Statement Mapping
By default, we perform steps to help map Schema-related data into their conventional types. Given the wide range of data sources and generation methods, these mappings help establish a minimal baseline to make other, application-specific assumptions. The following steps are performed on a best-effort basis, and any unrecognized syntax, types, and values will be ignored.
- Canonicalize IRIs — e.g.
http://schema.org/
intohttps://schema.org/
- Drop Empty Literals — e.g. empty string dropped
- Map Enumerations — e.g.
InStock
string intoschema:InStock
IRI - Cast Data Types — e.g.
2020-04-08
string intoschema:Date
datatype
Once processed, the resulting graph may be further analyzed for errors through the validation step. These two steps try to follow Schema recommendations fairly strictly to help publish compatible data for consumers. Additional transformations are available through the normalization step which makes further corrections and restructures some data into more consistent structures for consumers.
Steps
Canonicalize IRIs
The Schema.org ontology is often used with one of several different base IRIs. It is more important to use one consistently through a data platform, but we have chosen to use and recommend the secure, apex form. Predicates, object IRIs, and literal datatypes that have the following prefixes will be converted to https://schema.org/
.
Alternate Base IRI |
---|
http://schema.org/ |
http://www.schema.org/ |
https://www.schema.org/ |
Extension domains, such as pending.schema.org
, are currently ignored.
Drop Empty Literals
By convention, empty literal statements will be dropped from the graph if:
- The datatype is Schema-related or an XSD primitive; and
- The lexical form is empty after collapsing any white space.
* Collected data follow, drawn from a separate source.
import Summits.BirchSwinnertonDyer.BirchSwinnertonDyer.Theorems.UniversalToricDescentHessianTwinAtThree
import Literature.NumberTheory.EllipticCurves.FormalLeafDenominatorsProofs
import Literature.NumberTheory.EllipticCurves.PAdicGrossZagierConstantTermProofs
import HarnessLib

/-!
# Route `UniversalToricDescent`, crux #3 bucket C (item stmt-BirchSwinnertonDyer-20695): THE SUPPLY OF AN `a₃ = 0` TWIN IS A THEOREM — every curve with a good-supersingular `3`-congruent twin has one with `a₃ = 0` (PROVED, unconditional, no type hypothesis)

Cell `bsd-wall` (W-ALL lane 3, row 2·3@3), seat `bsd-wall-utd-p2` g7 (LEAD, line mode on item 20695), 2026-08-28.
`--supports stmt-BirchSwinnertonDyer-20695`. Sequel of `UniversalToricDescentHessianTwinAtThree.lean` (p583681: on the
`3`-adic type `c₄ = 3⁴u`, `3 ∤ u`, `c₆ = 3⁷w` the Hessian member `D(0:1)` is a `3`-congruent good-supersingular `a₃ = 0` twin).

THE POINT. The supply statement of the twin-choice kernel (seat g6, `UniversalToricDescentTwinChoiceKernelAtThree.lean`
p576995 §3 / `…ByName` §4: `∀ W, HasGoodSSTwinAtThree W → HasGoodSSApZeroTwinAtThree W`; memo SUPSET-AT3-v9 §2:
"folklore-provable … not kernel-provable today") is PROVED here for EVERY elliptic `W/ℚ`, by applying the Hessian TWICE:
* §1 a globally minimal `W′` with GOOD SUPERSINGULAR reduction at `3` has `3 ∣ b₂`, hence `c₄(W′) = 3u` with `3 ∤ u` and
  `c₆(W′) = 27w` (`u, w ∈ ℤ`): `a₃ ≡` Hasse invariant `= b₂ (mod 3)` (Silverman V.4.1(a), the tree's
  `intCast_frobeniusTrace_eq_hasseCoeff`), `c₄ = b₂² − 24b₄`, `c₆ = −b₂³ + 36b₂b₄ − 216b₆`, and `3 ∤ u` from `3 ∤ Δ_min`
  (`1728Δ = c₄³ − c₆²`);
* §2 then the Hessian member `D(0:1)` of `W′`, rescaled by `3`, has `c₄ = 3⁴·16(36w² − u³)` (`3 ∤ 16(36w² − u³)`) and
  `c₆ = 3⁷·192(u³w − 24w³)` — it is a (wild) curve of the type `(4, ≥ 8)` treated by p583681 — so ITS Hessian is a
  `3`-congruent twin with good supersingular reduction and `a₃ = 0` (`hasGoodSSApZeroTwinAtThree_of_c₄_c₆`);
* §3 composing the three `3`-congruences (`W″ ~ He(W′)`, `He(W′) ~ W′` by Fisher Thm. 13.2 — tree-proved — and `W′ ~ W`):
  `hasGoodSSApZeroTwinAtThree_of_goodSS_twin`, and
  **`hasGoodSSApZeroTwinAtThree_of_hasGoodSSTwinAtThree : HasGoodSSTwinAtThree W → HasGoodSSApZeroTwinAtThree W`**.
CONSEQUENCE (by name, in `…HessianTwinSupplyKernelAtThree.lean`): g6's `wAllExclAddWildRankOneSurjTwin_of_apZero_of_supply` /
`bsdp_three_of_apZero_of_supply` lose their supply hypothesis — the W-ALL twin leaf follows from {published inputs,
transport, printed facts (A) + closed 20693, B crux 20694, the `a₃ = 0` HALF of 20695, Waldspurger, control, rank-zero twist}:
item 20695's `a₃ = ±3` half and the R2′ supply item are NOT load-bearing for ANY curve (not only on the census type).

HONEST FRAMING: helper theorems; the `a₃ = 0` half of crux #3-C (anticyclotomic IMC `⊇`/`=` at a supersingular `3`,
`a₃ = 0`) stays research; nothing closes; no statement item filed (D-0014); no new definition; BSD is not proved for any
curve. References: J. H. Silverman, *AEC* V.4.1(a), III §1, VII.5 Prop. 5.1 [SilvermanAEC2009]; T. Fisher, Proc. LMS (3)
104 (2012) §8, Thm. 13.2 [Fisher2012Hessian]; J.-P. Serre, Invent. Math. 15 (1972) §1.11 [Serre1972] (why an `a₃ = 0` twin
must exist); memos HOME/bsd-wall-utd-p2/SUPSET-AT3-v9.md §2, v10 §3.
-/

set_option autoImplicit false
set_option linter.dupNamespace false

noncomputable section

namespace Summit.BirchSwinnertonDyer.BirchSwinnertonDyer.Theorems.UniversalToricDescentHessianTwin

open WeierstrassCurve
  Literature.NumberTheory.EllipticCurves
  Literature.NumberTheory.EllipticCurves.Rank1Residual
  Literature.NumberTheory.EllipticCurves.Fisher2012
  Summit.BirchSwinnertonDyer.Rank1Residual
  Summit.BirchSwinnertonDyer.BirchSwinnertonDyer.Theorems.UniversalToricDescentTwinChoice

/-! ## §1 A good-supersingular curve at `3`: `3 ∣ b₂`, so `c₄ = 3u` (`3 ∤ u`), `c₆ = 27w` -/

/-- **`GoodSS W′ 3 ⟹ 3 ∣ b₂(integralModelInt W′)`**: at a prime of good reduction `a₃ ≡ A₃ (mod 3)`, the Hasse invariant
`A₃ =` coefficient of `x²` in `Ψ₂²(x)¹ = 4x³ + b₂x² + 2b₄x + b₆`, i.e. `b₂`. [cite: SilvermanAEC2009, V.4.1(a)] -/
theorem three_dvd_b₂_integralModelInt_of_goodSS (W' : WeierstrassCurve ℚ) [W'.IsGloballyMinimal]
    (hss : GoodSS W' 3) : (3 : ℤ) ∣ (integralModelInt W').b₂ := by
  have hΔ : ¬ (3 : ℤ) ∣ (integralModelInt W').Δ :=
    W'.not_dvd_minimalDiscriminantInt_of_hasGoodReductionAtPrime 3 hss.1
  haveI : ((integralModelInt W').map (Int.castRingHom (ZMod 3))).IsElliptic := by
    rw [WeierstrassCurve.isElliptic_iff, map_Δ, isUnit_iff_ne_zero, eq_intCast, ne_eq,
      ZMod.intCast_zmod_eq_zero_iff_dvd]
    exact_mod_cast hΔ
  have h := W'.intCast_frobeniusTrace_eq_hasseCoeff 3 (by norm_num)
  have hb : ((integralModelInt W').map (Int.castRingHom (ZMod 3))).hasseCoeff 3 =
      ((integralModelInt W').b₂ : ZMod 3) := by
    rw [hasseCoeff, show (3 - 1) / 2 = 1 from rfl, show 3 - 1 = 2 from rfl, pow_one, Cubic.coeff_eq_b]
    simp [WeierstrassCurve.twoTorsionPolynomial, map_b₂]
  have h0 : ((W'.frobeniusTrace 3 : ℤ) : ZMod 3) = 0 := by
    rw [ZMod.intCast_zmod_eq_zero_iff_dvd]; exact_mod_cast hss.2
  rw [h, hb, ZMod.intCast_zmod_eq_zero_iff_dvd] at h0
  exact_mod_cast h0

/-- `3 ∣ b₂ ⟹ 3 ∣ c₄ ∧ 27 ∣ c₆` for an integer Weierstrass model (`c₄ = b₂² − 24b₄`,
`c₆ = −b₂³ + 36b₂b₄ − 216b₆`). [cite: SilvermanAEC2009, III §1] -/
theorem dvd_c₄_c₆_of_three_dvd_b₂ (E : WeierstrassCurve ℤ) (h : (3 : ℤ) ∣ E.b₂) :
    (3 : ℤ) ∣ E.c₄ ∧ (27 : ℤ) ∣ E.c₆ := by
  obtain ⟨k, hk⟩ := h
  refine ⟨⟨3 * k ^ 2 - 8 * E.b₄, ?_⟩, ⟨-k ^ 3 + 4 * k * E.b₄ - 8 * E.b₆, ?_⟩⟩
  · rw [WeierstrassCurve.c₄, hk]; ring
  · rw [WeierstrassCurve.c₆, hk]; ring

/-- **The integer invariants of a good-supersingular curve at `3`**: `c₄(W′) = 3u` with `3 ∤ u` and `c₆(W′) = 27w`
(`u, w ∈ ℤ`); `3 ∤ u` because `3 ∣ u` would force `3⁴ ∣ c₄³ − c₆² = 1728Δ = 3³·64Δ`, i.e. `3 ∣ Δ_min`.
[cite: SilvermanAEC2009, III §1 and VII.5 Prop. 5.1(a)] -/
theorem exists_c₄_c₆_of_goodSS (W' : WeierstrassCurve ℚ) [W'.IsGloballyMinimal] (hss : GoodSS W' 3) :
    ∃ u w : ℤ, ¬ (3 : ℤ) ∣ u ∧ W'.c₄ = 3 * u ∧ W'.c₆ = 27 * w := by
  have hΔ : ¬ (3 : ℤ) ∣ (integralModelInt W').Δ :=
    W'.not_dvd_minimalDiscriminantInt_of_hasGoodReductionAtPrime 3 hss.1
  obtain ⟨⟨u, hu⟩, ⟨w, hw⟩⟩ :=
    dvd_c₄_c₆_of_three_dvd_b₂ _ (three_dvd_b₂_integralModelInt_of_goodSS W' hss)
  refine ⟨u, w, fun h3 ↦ hΔ ?_, ?_, ?_⟩
  · have hrel := (integralModelInt W').c_relation
    rw [hu, hw] at hrel
    obtain ⟨t, rfl⟩ := h3
    -- `1728 Δ = 27·(27 t³·3 − 27 w²)`: so `3 ∣ 64 Δ`
    have h64 : (3 : ℤ) ∣ 64 * (integralModelInt W').Δ := by
      refine ⟨9 * t ^ 3 - 9 * w ^ 2, ?_⟩
      have h27 : (27 : ℤ) * (64 * (integralModelInt W').Δ) = 27 * (3 * (9 * t ^ 3 - 9 * w ^ 2)) := by
        linear_combination hrel
      exact mul_left_cancel₀ (by norm_num) h27
    rcases Int.prime_three.dvd_or_dvd h64 with h | h
    · norm_num at h
    · exact h
  · rw [c₄_eq_intCast_c₄_integralModelInt W', hu]; push_cast; ring
  · rw [c₆_eq_intCast_c₆_integralModelInt W', hw]; push_cast; ring

/-! ## §2 The Hessian of a good-supersingular curve is of the type `(4, ≥ 8)` -/

/-- `c₄(D(0:1)) = 1296·(4c₆² − 3c₄³)` and `c₆(D(0:1)) = 46656·(9c₄³c₆ − 8c₆³)` (short model `y² = x³ − 27𝔠₄x − 54𝔠₆`).
[cite: Fisher2012Hessian, §8 (Hesse polynomials, n = 3)] -/
theorem c₄_c₆_hessePencil3_zero_one (c₄ c₆ : ℚ) :
    (hessePencil3 c₄ c₆ 0 1).c₄ = 1296 * (4 * c₆ ^ 2 - 3 * c₄ ^ 3) ∧
      (hessePencil3 c₄ c₆ 0 1).c₆ = 46656 * (9 * c₄ ^ 3 * c₆ - 8 * c₆ ^ 3) := by
  rw [hessePencil3_eq]
  simp only [WeierstrassCurve.c₄, WeierstrassCurve.c₆, WeierstrassCurve.b₂, WeierstrassCurve.b₄,
    WeierstrassCurve.b₆]
  constructor <;> ring

/-- **The Hessian of a good-supersingular curve has type `(4, ≥ 8)`**: for `c₄(W′) = 3u`, `c₆(W′) = 27w` the model
`W₁ = ⟨3, 0, 0, 0⟩ • D(0:1)` has `c₄(W₁) = 3⁴ · 16(36w² − u³)` and `c₆(W₁) = 3⁷ · 192(u³w − 24w³)`. [folklore] -/
theorem c₄_c₆_rescale_hessePencil3_of_goodSS_shape (W' : WeierstrassCurve ℚ) (u w : ℤ) (h4 : W'.c₄ = 3 * u)
    (h6 : W'.c₆ = 27 * w) :
    ((⟨Units.mk0 (3 : ℚ) (by norm_num), 0, 0, 0⟩ : VariableChange ℚ) • hessePencil3 W'.c₄ W'.c₆ 0 1).c₄ =
        3 ^ 4 * ((16 * (36 * w ^ 2 - u ^ 3) : ℤ) : ℚ) ∧
      ((⟨Units.mk0 (3 : ℚ) (by norm_num), 0, 0, 0⟩ : VariableChange ℚ) • hessePencil3 W'.c₄ W'.c₆ 0 1).c₆ =
        3 ^ 7 * ((192 * (u ^ 3 * w - 24 * w ^ 3) : ℤ) : ℚ) := by
  obtain ⟨hc4, hc6⟩ := c₄_c₆_hessePencil3_zero_one W'.c₄ W'.c₆
  rw [variableChange_c₄, variableChange_c₆, hc4, hc6, h4, h6]
  simp only [Units.val_inv_eq_inv_val, Units.val_mk0]
  push_cast
  constructor <;> ring

/-! ## §3 The supply: a good-supersingular twin yields an `a₃ = 0` twin -/

/-- Transitivity of mod-`p` congruence (composition of `Γ_ℚ`-equivariant isomorphisms). [folklore] -/
theorem modPCongruent_trans {W₁ W₂ W₃ : WeierstrassCurve ℚ} {p : ℕ} (h₁ : O6.ModPCongruent W₁ W₂ p)
    (h₂ : O6.ModPCongruent W₂ W₃ p) : O6.ModPCongruent W₁ W₃ p := by
  obtain ⟨e₁, he₁⟩ := h₁
  obtain ⟨e₂, he₂⟩ := h₂
  exact ⟨e₁.trans e₂, fun σ P ↦ by simp only [AddEquiv.trans_apply, he₁, he₂]⟩

/-- **A good-supersingular `3`-congruent twin yields an `a₃ = 0` good-supersingular `3`-congruent twin** (for every
elliptic `W/ℚ`): the Hessian of the Hessian of the given twin. [folklore] -/
theorem hasGoodSSApZeroTwinAtThree_of_goodSS_twin (W W' : WeierstrassCurve ℚ) [W.IsElliptic] [W'.IsElliptic]
    [W'.IsGloballyMinimal] (hc : O6.ModPCongruent W' W 3) (hss : GoodSS W' 3) : HasGoodSSApZeroTwinAtThree W := by
  obtain ⟨u, w, hu, h4, h6⟩ := exists_c₄_c₆_of_goodSS W' hss
  have hc4' : W'.c₄ ≠ 0 := by
    rw [h4]
    refine mul_ne_zero (by norm_num) ?_
    intro h
    have hu0 : u = 0 := by exact_mod_cast h
    exact hu (hu0 ▸ dvd_zero 3)
  haveI := isElliptic_hessePencil3_zero_one W' hc4'
  set C₃ : VariableChange ℚ := ⟨Units.mk0 (3 : ℚ) (by norm_num), 0, 0, 0⟩ with hC₃
  set W₁ : WeierstrassCurve ℚ := C₃ • hessePencil3 W'.c₄ W'.c₆ 0 1 with hW₁
  obtain ⟨h4₁, h7₁⟩ := c₄_c₆_rescale_hessePencil3_of_goodSS_shape W' u w h4 h6
  have hu₁ : ¬ (3 : ℤ) ∣ 16 * (36 * w ^ 2 - u ^ 3) := by
    intro h
    apply hu
    have h' : (3 : ℤ) ∣ 16 * u ^ 3 := ⟨16 * 12 * w ^ 2 - (16 * (36 * w ^ 2 - u ^ 3)) / 3 * 1, by omega⟩
    rcases Int.prime_three.dvd_or_dvd h' with h16 | hu3
    · norm_num at h16
    · exact Int.prime_three.dvd_of_dvd_pow hu3
  -- the Hessian of `W₁` is the `a₃ = 0` twin of `W₁`
  obtain ⟨W'', i1, i2, hc'', hss'', h0⟩ :=
    hasGoodSSApZeroTwinAtThree_of_c₄_c₆ W₁ (16 * (36 * w ^ 2 - u ^ 3)) (192 * (u ^ 3 * w - 24 * w ^ 3)) hu₁ h4₁ h7₁
  -- congruences: `W″ ~ W₁ ~ W′ ~ W`
  have hc₁ : O6.ModPCongruent W₁ W' 3 := modPCongruent_smul_hessePencil3_zero_one W' hc4' C₃
  exact ⟨W'', i1, i2, modPCongruent_trans (modPCongruent_trans hc'' hc₁) hc, hss'', h0⟩

/-- **THE SUPPLY IS A THEOREM.** For every elliptic `W/ℚ`: a good-supersingular `3`-congruent twin yields one with
`a₃ = 0` — `HasGoodSSTwinAtThree W → HasGoodSSApZeroTwinAtThree W` (the supply predicate of the twin-choice kernel,
`UniversalToricDescentTwinChoiceDefs.lean` p578655; memo SUPSET-AT3-v9 §2), unconditionally and with no `3`-adic type
hypothesis. [folklore] -/
theorem hasGoodSSApZeroTwinAtThree_of_hasGoodSSTwinAtThree (W : WeierstrassCurve ℚ) [W.IsElliptic]
    (h : HasGoodSSTwinAtThree W) : HasGoodSSApZeroTwinAtThree W := by
  obtain ⟨W', i1, i2, hc, hss⟩ := h
  exact hasGoodSSApZeroTwinAtThree_of_goodSS_twin W W' hc hss

/-- The two twin predicates are EQUIVALENT. [folklore] -/
theorem hasGoodSSTwinAtThree_iff_hasGoodSSApZeroTwinAtThree (W : WeierstrassCurve ℚ) [W.IsElliptic] :
    HasGoodSSTwinAtThree W ↔ HasGoodSSApZeroTwinAtThree W :=
  ⟨hasGoodSSApZeroTwinAtThree_of_hasGoodSSTwinAtThree W, HasGoodSSApZeroTwinAtThree.hasGoodSSTwinAtThree⟩

end Summit.BirchSwinnertonDyer.BirchSwinnertonDyer.Theorems.UniversalToricDescentHessianTwin

end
The following table shows some examples of how objects will be evaluated.
Input | Behavior | Note |
---|---|---|
"" | Dropped | |
" \t " | Dropped | Only white space |
""^^schema:Text | Dropped | |
""^^example:Type | No change | Unrelated datatype |
"0" | No change | Not empty |
<> | No change | IRI, non-literal |
example: | No change | Prefixed name IRI, non-literal |
This has the notable effect that a Schema-related resource cannot have an empty-valued property. However, this helps handle the common practice of publishers including empty property values simply because it's the easier method to generate templated, structured data.
Map Enumerations
All properties which support an enumeration for the statement object will be evaluated to prefer its canonical IRI form. The following table shows examples of evaluating the object of a schema:availability
property.
Input | Output | Note |
---|---|---|
"InStock" | schema:InStock | |
"https://schema.org/InStock" | schema:InStock | String to IRI |
"http://www.schema.org/InStock" | schema:InStock | String with Alternate Base IRI to IRI |
"ExampleUnknown" | "ExampleUnknown" | Unknown enumeration path, no change |
"http://example.com/InStock" | "http://example.com/InStock" | Unknown enumeration, no change |
schema:InStock | schema:InStock | IRI, no change |
schema:False | schema:False | IRI, no change |
schema:ExampleUnknown | schema:ExampleUnknown | IRI, no change |
As a reminder, this step does not generate any errors for unrecognized enumeration values — this may be handled by the Validator.
Cast Data Types
All objects of Schema properties will be evaluated against their expected data types and updated to their Schema-specific data type, as appropriate.